The goal is simple: HTTP should never reach your application. Not in development, not in staging, and certainly not in production.
The Quiet Rule Behind Secure Systems
If traffic isn't encrypted, your system isn't really under your control. Everything else you build sits on top of that decision.
This isn't about paranoia—it's about boundaries. Security boundaries are only as strong as their weakest link. An HTTP endpoint, even on an internal network, becomes a boundary that's trivial to cross. Once you accept plaintext traffic, you're trusting every system between that endpoint and your application code.
The practical implication is straightforward: design your system so that HTTP simply cannot reach your application.

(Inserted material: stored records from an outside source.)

import Mathlib
import Literature.Analysis.PDE.InverseSquareChannelIdentity
import Literature.Analysis.PDE.InverseSquareChannelIdentityReversed
import Literature.Analysis.PDE.InverseSquareRegularWave
import HarnessLib

/-!
# The exterior-energy identity with apex at (or inside) the centre for exact inverse-square waves

Analysis/PDE support file (everything proved, no definitions). **Statement** (1-D form, in the
Regge–Wheeler variable `ψ = r^{(d−1)/2}u`, of the odd-dimensional exterior-energy identity
`Σ_± lim_{t→±∞} ∫_{|x|>|t|} |∇_{t,x}u|² = ‖(u₀,u₁)‖²_E` of Duyckaerts–Kenig–Merle for RADIAL data
supported off a ball; Kenig–Lawrie–Liu–Schlag, Adv. Math. 285 (2015) §2; Côte–Laurent, Rev. Mat.
Iberoam. 40 (2024)). Fix `n ≥ 1`, a smooth `ι = 1/x` on `[½,∞)`, data `h ∈ C²`, `g ∈ C¹`
supported in `[R₁, B]`, `1 < R₁ ≤ B`. The regular exact wave `φ` of
`φ_tt − φ_xx + n(n+1)ι²φ = 0` (`x > ½`) with these data (`InverseSquareRegularWave.lean`) has, for
EVERY apex `a ≤ 0` (cone tip at or inside the centre of the potential), genuine forward/backward
channel limits

  `L⁺(a) = lim_{t→+∞} ∫_{x > a+t} e[φ](t)`,  `L⁻(a) = lim_{t→−∞} ∫_{x > a−t} e[φ](t)`,

and they dominate the FULL energy of the data with constant one, uniformly in `n`:

  `∫_{R₁}^B h′² + n(n+1)ι²h² + g² ≤ L⁺(a) + L⁻(a)`   (`inverseSquare_exteriorEnergy_ge`)

(in fact `L⁺(a) + L⁻(a) = E + 2∫_a^{|a|}(F⁽ⁿ⁺¹⁾)²`; with apex `a > 0` to the right of the centre
the glancing part `2∫_{−a}^{a}(F⁽ⁿ⁺¹⁾)²` is lost instead, and that loss is NOT uniform in `n`).
Proof: the energy identity `E = 2∫_0^B (F⁽ⁿ⁺¹⁾)² + 2∫_0^B (G⁽ⁿ⁺¹⁾)²` of the regular wave (exact ladder
isometry across the gap), the channel-limit identities at edge `1` applied to the time-shifted
waves `Φ(t ± (1−a), ·)` (`InverseSquareChannelIdentity(Reversed).lean`), and monotonicity in `a`.
This is the parity-sensitive, `ℓ`-uniform far-side input of route PhotonSphereChannels, item
`WindowedShellChannels` (stmt-FinalStateConjecture-14085): for Regge–Wheeler `n = ℓ`, i.e.
`ν = ℓ + ½` half-integer (odd `d = 2ℓ + 3`).
-/

noncomputable section

namespace Literature.Analysis.PDE

open Set Filter Topology MeasureTheory Literature.Analysis.ODE

variable {ι : ℝ → ℝ}

/-- **Exterior-energy identity with apex at or inside the centre** (inequality form, constant one,
uniform in `n`). See the module docstring. [cite: KenigEtAl2015, Theorem 5 and §2 (odd d)] -/
theorem inverseSquare_exteriorEnergy_ge (hι : ContDiff ℝ (⊤ : ℕ∞) ι)
    (hιeq : ∀ x : ℝ, 1 / 2 ≤ x → ι x = x⁻¹) {I : ℝ → ℝ} (hI : ContDiff ℝ (⊤ : ℕ∞) I)
    (hI' : ∀ x, HasDerivAt I (ι x) x) {n : ℕ} (hn : 1 ≤ n) {h g : ℝ → ℝ}
    (hh : ContDiff ℝ 2 h) (hg : ContDiff ℝ 1 g) {R₁ B : ℝ}
    (hR₁ : 1 < R₁) (hR₁B : R₁ ≤ B) (hh0 : ∀ x, x ≤ R₁ → h x = 0) (hg0 : ∀ x, x ≤ R₁ → g x = 0)
    (hhB : ∀ x, B ≤ x → h x = 0) (hgB : ∀ x, B ≤ x → g x = 0) :
    ∃ φ : ℝ → ℝ → ℝ, ContDiff ℝ 2 (Function.uncurry φ) ∧
      (∀ t, ∀ x ∈ Ioi (1 / 2 : ℝ), iteratedDeriv 2 (fun τ => φ τ x) t
        = iteratedDeriv 2 (φ t) x - n * (n + 1) * ι x ^ 2 * φ t x) ∧
      (∀ x, 1 / 2 < x → φ 0 x = h x) ∧ (∀ x, 1 / 2 < x → deriv (fun τ => φ τ x) 0 = g x) ∧
      (∀ t x, 1 / 2 < x → x + |t| < R₁ → φ t x = 0) ∧
      ∀ a : ℝ, a ≤ 0 → ∃ Lp Lm : ℝ,
        Tendsto (fun t => ∫ x in Ioi (a + t), (deriv (fun τ => φ τ x) t ^ 2 + deriv (φ t) x ^ 2
          + (n : ℝ) * (n + 1) * ι x ^ 2 * φ t x ^ 2)) atTop (𝓝 Lp) ∧
        Tendsto (fun t => ∫ x in Ioi (a - t), (deriv (fun τ => φ τ x) t ^ 2 + deriv (φ t) x ^ 2
          + (n : ℝ) * (n + 1) * ι x ^ 2 * φ t x ^ 2)) atBot (𝓝 Lm) ∧
        (∫ x in R₁..B, deriv h x ^ 2 + n * (n + 1) * ι x ^ 2 * h x ^ 2 + g x ^ 2) ≤ Lp + Lm := by
  obtain ⟨Φ, F, G, -, hFC, hGC, hrep, hFB, hGB, hφC2, hφsol, hdat0, hdat1, hsupp, hE⟩ :=
    exists_regularWave hι hιeq hI hI' hn hh hg hR₁ hR₁B hh0 hg0 hhB hgB
  set φ : ℝ → ℝ → ℝ := fun t => ladder ι n (Φ t) with hφ
  refine ⟨φ, hφC2, hφsol, hdat0, hdat1, hsupp, fun a ha => ?_⟩
  set E : ℝ → ℝ → ℝ := fun s x => deriv (fun τ => φ τ x) s ^ 2 + deriv (φ s) x ^ 2
    + (n : ℝ) * (n + 1) * ι x ^ 2 * φ s x ^ 2 with hEdef
  set T : ℝ := 1 - a with hT
  have hT1 : 1 ≤ T := by rw [hT]; linarith
  have hB1 : 1 ≤ B + T := by linarith
  -- forward: the wave shifted by `T`
  set Fp : ℝ → ℝ := fun y => F (y - T) with hFp
  set Gp : ℝ → ℝ := fun y => G (y + T) with hGp
  have hFpC : ContDiff ℝ ((n + 2 : ℕ) : ℕ∞) Fp := hFC.comp (contDiff_id.sub contDiff_const)
  have hGpC : ContDiff ℝ ((n + 2 : ℕ) : ℕ∞) Gp := hGC.comp (contDiff_id.add contDiff_const)
  have hFpB : ∀ y, B + T ≤ y → Fp y = Fp (B + T) := by
    intro y hy
    show F (y - T) = F (B + T - T)
    rw [hFB (y - T) (by linarith), add_sub_cancel_right]
  have hGpB : ∀ y, B + T ≤ y → Gp y = -Fp (B + T) := by
    intro y hy
    show G (y + T) = -F (B + T - T)
    rw [hGB (y + T) (by linarith), add_sub_cancel_right]
  have hΦp : ∀ t x, (fun t x => Φ (t + T) x) t x = Fp (x - t) + Gp (x + t) := by
    intro t x
    show Φ (t + T) x = F (x - t - T) + G (x + t + T)
    rw [hrep]; congr 1 <;> congr 1 <;> ring
  have hlimP := inverseSquare_channel_limit_atTop hι hιeq n hFpC hGpC le_rfl hB1 hFpB hGpB hΦp
  -- backward: the wave shifted by `−T`
  set Fm : ℝ → ℝ := fun y => F (y + T) with hFm
  set Gm : ℝ → ℝ := fun y => G (y - T) with hGm
  have hFmC : ContDiff ℝ ((n + 2 : ℕ) : ℕ∞) Fm := hFC.comp (contDiff_id.add contDiff_const)
  have hGmC : ContDiff ℝ ((n + 2 : ℕ) : ℕ∞) Gm := hGC.comp (contDiff_id.sub contDiff_const)
  have hFmB : ∀ y, B + T ≤ y → Fm y = Fm (B + T) := by
    intro y hy
    show F (y + T) = F (B + T + T)
    rw [hFB (y + T) (by linarith), hFB (B + T + T) (by linarith)]
  have hGmB : ∀ y, B + T ≤ y → Gm y = -Fm (B + T) := by
    intro y hy
    show G (y - T) = -F (B + T + T)
    rw [hGB (y - T) (by linarith), hFB (B + T + T) (by linarith)]
  have hΦm : ∀ t x, (fun t x => Φ (t - T) x) t x = Fm (x - t) + Gm (x + t) := by
    intro t x
    show Φ (t - T) x = F (x - t + T) + G (x + t - T)
    rw [hrep]; congr 1 <;> congr 1 <;> ring
  have hlimM := inverseSquare_channel_limit_atBot hι hιeq n hFmC hGmC le_rfl hB1 hFmB hGmB hΦm
  -- identify the shifted integrals
  set K : ℝ → ℝ := fun s => ∫ x in Ioi (a + s), E s x with hK
  set K' : ℝ → ℝ := fun s => ∫ x in Ioi (a - s), E s x with hK'
  have hfunP : (fun t => ∫ x in Ioi (1 + t), (deriv (fun τ => ladder ι n ((fun t x => Φ (t + T) x) τ) x) t ^ 2
      + deriv (ladder ι n ((fun t x => Φ (t + T) x) t)) x ^ 2
      + (n : ℝ) * (n + 1) * ι x ^ 2 * ladder ι n ((fun t x => Φ (t + T) x) t) x ^ 2))
      = fun t => K (t + T) := by
    funext t
    have hset : Ioi (1 + t) = Ioi (a + (t + T)) := by rw [hT]; congr 1; ring
    rw [hK]
    simp only [hset]
    refine setIntegral_congr_fun measurableSet_Ioi fun x _ => ?_
    have hd : deriv (fun τ => ladder ι n ((fun t x => Φ (t + T) x) τ) x) t
        = deriv (fun τ => φ τ x) (t + T) := by
      show deriv (fun τ => φ (τ + T) x) t = deriv (fun τ => φ τ x) (t + T)
      exact deriv_comp_add_const (fun τ => φ τ x) T t
    show deriv (fun τ => ladder ι n ((fun t x => Φ (t + T) x) τ) x) t ^ 2
      + deriv (φ (t + T)) x ^ 2 + (n : ℝ) * (n + 1) * ι x ^ 2 * φ (t + T) x ^ 2 = E (t + T) x
    rw [hd]
  have hfunM : (fun t => ∫ x in Ioi (1 - t), (deriv (fun τ => ladder ι n ((fun t x => Φ (t - T) x) τ) x) t ^ 2
      + deriv (ladder ι n ((fun t x => Φ (t - T) x) t)) x ^ 2
      + (n : ℝ) * (n + 1) * ι x ^ 2 * ladder ι n ((fun t x => Φ (t - T) x) t) x ^ 2))
      = fun t => K' (t - T) := by
    funext t
    have hset : Ioi (1 - t) = Ioi (a - (t - T)) := by rw [hT]; congr 1; ring
    rw [hK']
    simp only [hset]
    refine setIntegral_congr_fun measurableSet_Ioi fun x _ => ?_
    have hd : deriv (fun τ => ladder ι n ((fun t x => Φ (t - T) x) τ) x) t
        = deriv (fun τ => φ τ x) (t - T) := by
      show deriv (fun τ => φ (τ - T) x) t = deriv (fun τ => φ τ x) (t - T)
      exact deriv_comp_sub_const (fun τ => φ τ x) T t
    show deriv (fun τ => ladder ι n ((fun t x => Φ (t - T) x) τ) x) t ^ 2
      + deriv (φ (t - T)) x ^ 2 + (n : ℝ) * (n + 1) * ι x ^ 2 * φ (t - T) x ^ 2 = E (t - T) x
    rw [hd]
  rw [hfunP] at hlimP
  rw [hfunM] at hlimM
  -- undo the shifts in the limits
  have hP : Tendsto K atTop (𝓝 (2 * ∫ y in (1 : ℝ)..(B + T), iteratedDeriv (n + 1) Fp y ^ 2)) := by
    have h2 := hlimP.comp (tendsto_atTop_add_const_right atTop (-T) tendsto_id)
    have h3 : (fun t => K (t + T)) ∘ (fun s => id s + -T) = K := by
      funext s; simp [Function.comp]
    rwa [h3] at h2
  have hM : Tendsto K' atBot (𝓝 (2 * ∫ y in (1 : ℝ)..(B + T), iteratedDeriv (n + 1) Gm y ^ 2)) := by
    have h2 := hlimM.comp (tendsto_atBot_add_const_right atBot T tendsto_id)
    have h3 : (fun t => K' (t - T)) ∘ (fun s => id s + T) = K' := by
      funext s; simp [Function.comp]
    rwa [h3] at h2
  -- the limiting values
  have hvalP : (∫ y in (1 : ℝ)..(B + T), iteratedDeriv (n + 1) Fp y ^ 2)
      = ∫ y in a..B, iteratedDeriv (n + 1) F y ^ 2 := by
    have e : iteratedDeriv (n + 1) Fp = fun y => iteratedDeriv (n + 1) F (y - T) :=
      iteratedDeriv_comp_sub_const (n := n + 1) (f := F) (s := T)
    rw [e]
    rw [intervalIntegral.integral_comp_sub_right (fun y => iteratedDeriv (n + 1) F y ^ 2) T]
    congr 1 <;> rw [hT] <;> ring
  have hvalM : (∫ y in (1 : ℝ)..(B + T), iteratedDeriv (n + 1) Gm y ^ 2)
      = ∫ y in a..B, iteratedDeriv (n + 1) G y ^ 2 := by
    have e : iteratedDeriv (n + 1) Gm = fun y => iteratedDeriv (n + 1) G (y - T) :=
      iteratedDeriv_comp_sub_const (n := n + 1) (f := G) (s := T)
    rw [e]
    rw [intervalIntegral.integral_comp_sub_right (fun y => iteratedDeriv (n + 1) G y ^ 2) T]
    congr 1 <;> rw [hT] <;> ring
  rw [hvalP] at hP
  rw [hvalM] at hM
  refine ⟨_, _, hP, hM, ?_⟩
  -- monotonicity in the apex: `∫_a^B ≥ ∫_0^B` for `a ≤ 0`
  have cF : Continuous fun y => iteratedDeriv (n + 1) F y ^ 2 :=
    (hFC.continuous_iteratedDeriv _ (by exact_mod_cast Nat.le_succ _)).pow 2
  have cG : Continuous fun y => iteratedDeriv (n + 1) G y ^ 2 :=
    (hGC.continuous_iteratedDeriv _ (by exact_mod_cast Nat.le_succ _)).pow 2
  have hmonoF : (∫ y in (0 : ℝ)..B, iteratedDeriv (n + 1) F y ^ 2)
      ≤ ∫ y in a..B, iteratedDeriv (n + 1) F y ^ 2 := by
    rw [← intervalIntegral.integral_add_adjacent_intervals (cF.intervalIntegrable a 0)
      (cF.intervalIntegrable 0 B)]
    have : 0 ≤ ∫ y in a..(0 : ℝ), iteratedDeriv (n + 1) F y ^ 2 :=
      intervalIntegral.integral_nonneg ha fun y _ => sq_nonneg _
    linarith
  have hmonoG : (∫ y in (0 : ℝ)..B, iteratedDeriv (n + 1) G y ^ 2)
      ≤ ∫ y in a..B, iteratedDeriv (n + 1) G y ^ 2 := by
    rw [← intervalIntegral.integral_add_adjacent_intervals (cG.intervalIntegrable a 0)
      (cG.intervalIntegrable 0 B)]
    have : 0 ≤ ∫ y in a..(0 : ℝ), iteratedDeriv (n + 1) G y ^ 2 :=
      intervalIntegral.integral_nonneg ha fun y _ => sq_nonneg _
    linarith
  rw [hE]
  linarith

end Literature.Analysis.PDE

Use TLS everywhere, even for internal traffic. The cost of encryption is negligible compared to the cost of a breach, and the complexity of managing certificates is far less than the complexity of auditing which systems can see your plaintext data.
The Heroku Context
This principle extends to platform choices as well. When you're building and deploying applications, the platform itself becomes part of your security boundary. Tools that connect your development environment to production need to respect these same principles.
For example, Heroku's MCP Server provides a way to connect development tools like Cursor directly to your Heroku applications, allowing you to build, deploy, and manage apps from your editor. When evaluating such tools, the same questions apply: How does traffic flow? Where does encryption terminate? What visibility does the tool have into your data?
The security model of your platform matters because it becomes part of your system's boundary. If your platform accepts HTTP traffic or provides tools that bypass encryption, you're extending your trust boundary in ways that may not align with your security requirements.
Practical Steps Forward
- Start with HTTPS everywhere: Even in development. Modern tools make this easier than ever.
- Audit your traffic paths: Map every way data enters your system. Identify where plaintext traffic might exist.
- Review your logging: Ensure logs don't capture sensitive data in plaintext, even temporarily.
- Check your monitoring tools: Many agents and exporters can see traffic. Verify they operate on encrypted data.
- Consider internal TLS: For services that communicate internally, use mutual TLS (mTLS) to ensure both parties are authenticated.
The boundary of your system isn't your firewall. It's not your load balancer. It's the point where encryption begins and ends. Make that boundary as early as possible, and your entire security posture becomes simpler and more robust.
HTTPS isn't a feature. It's the foundation everything else depends on.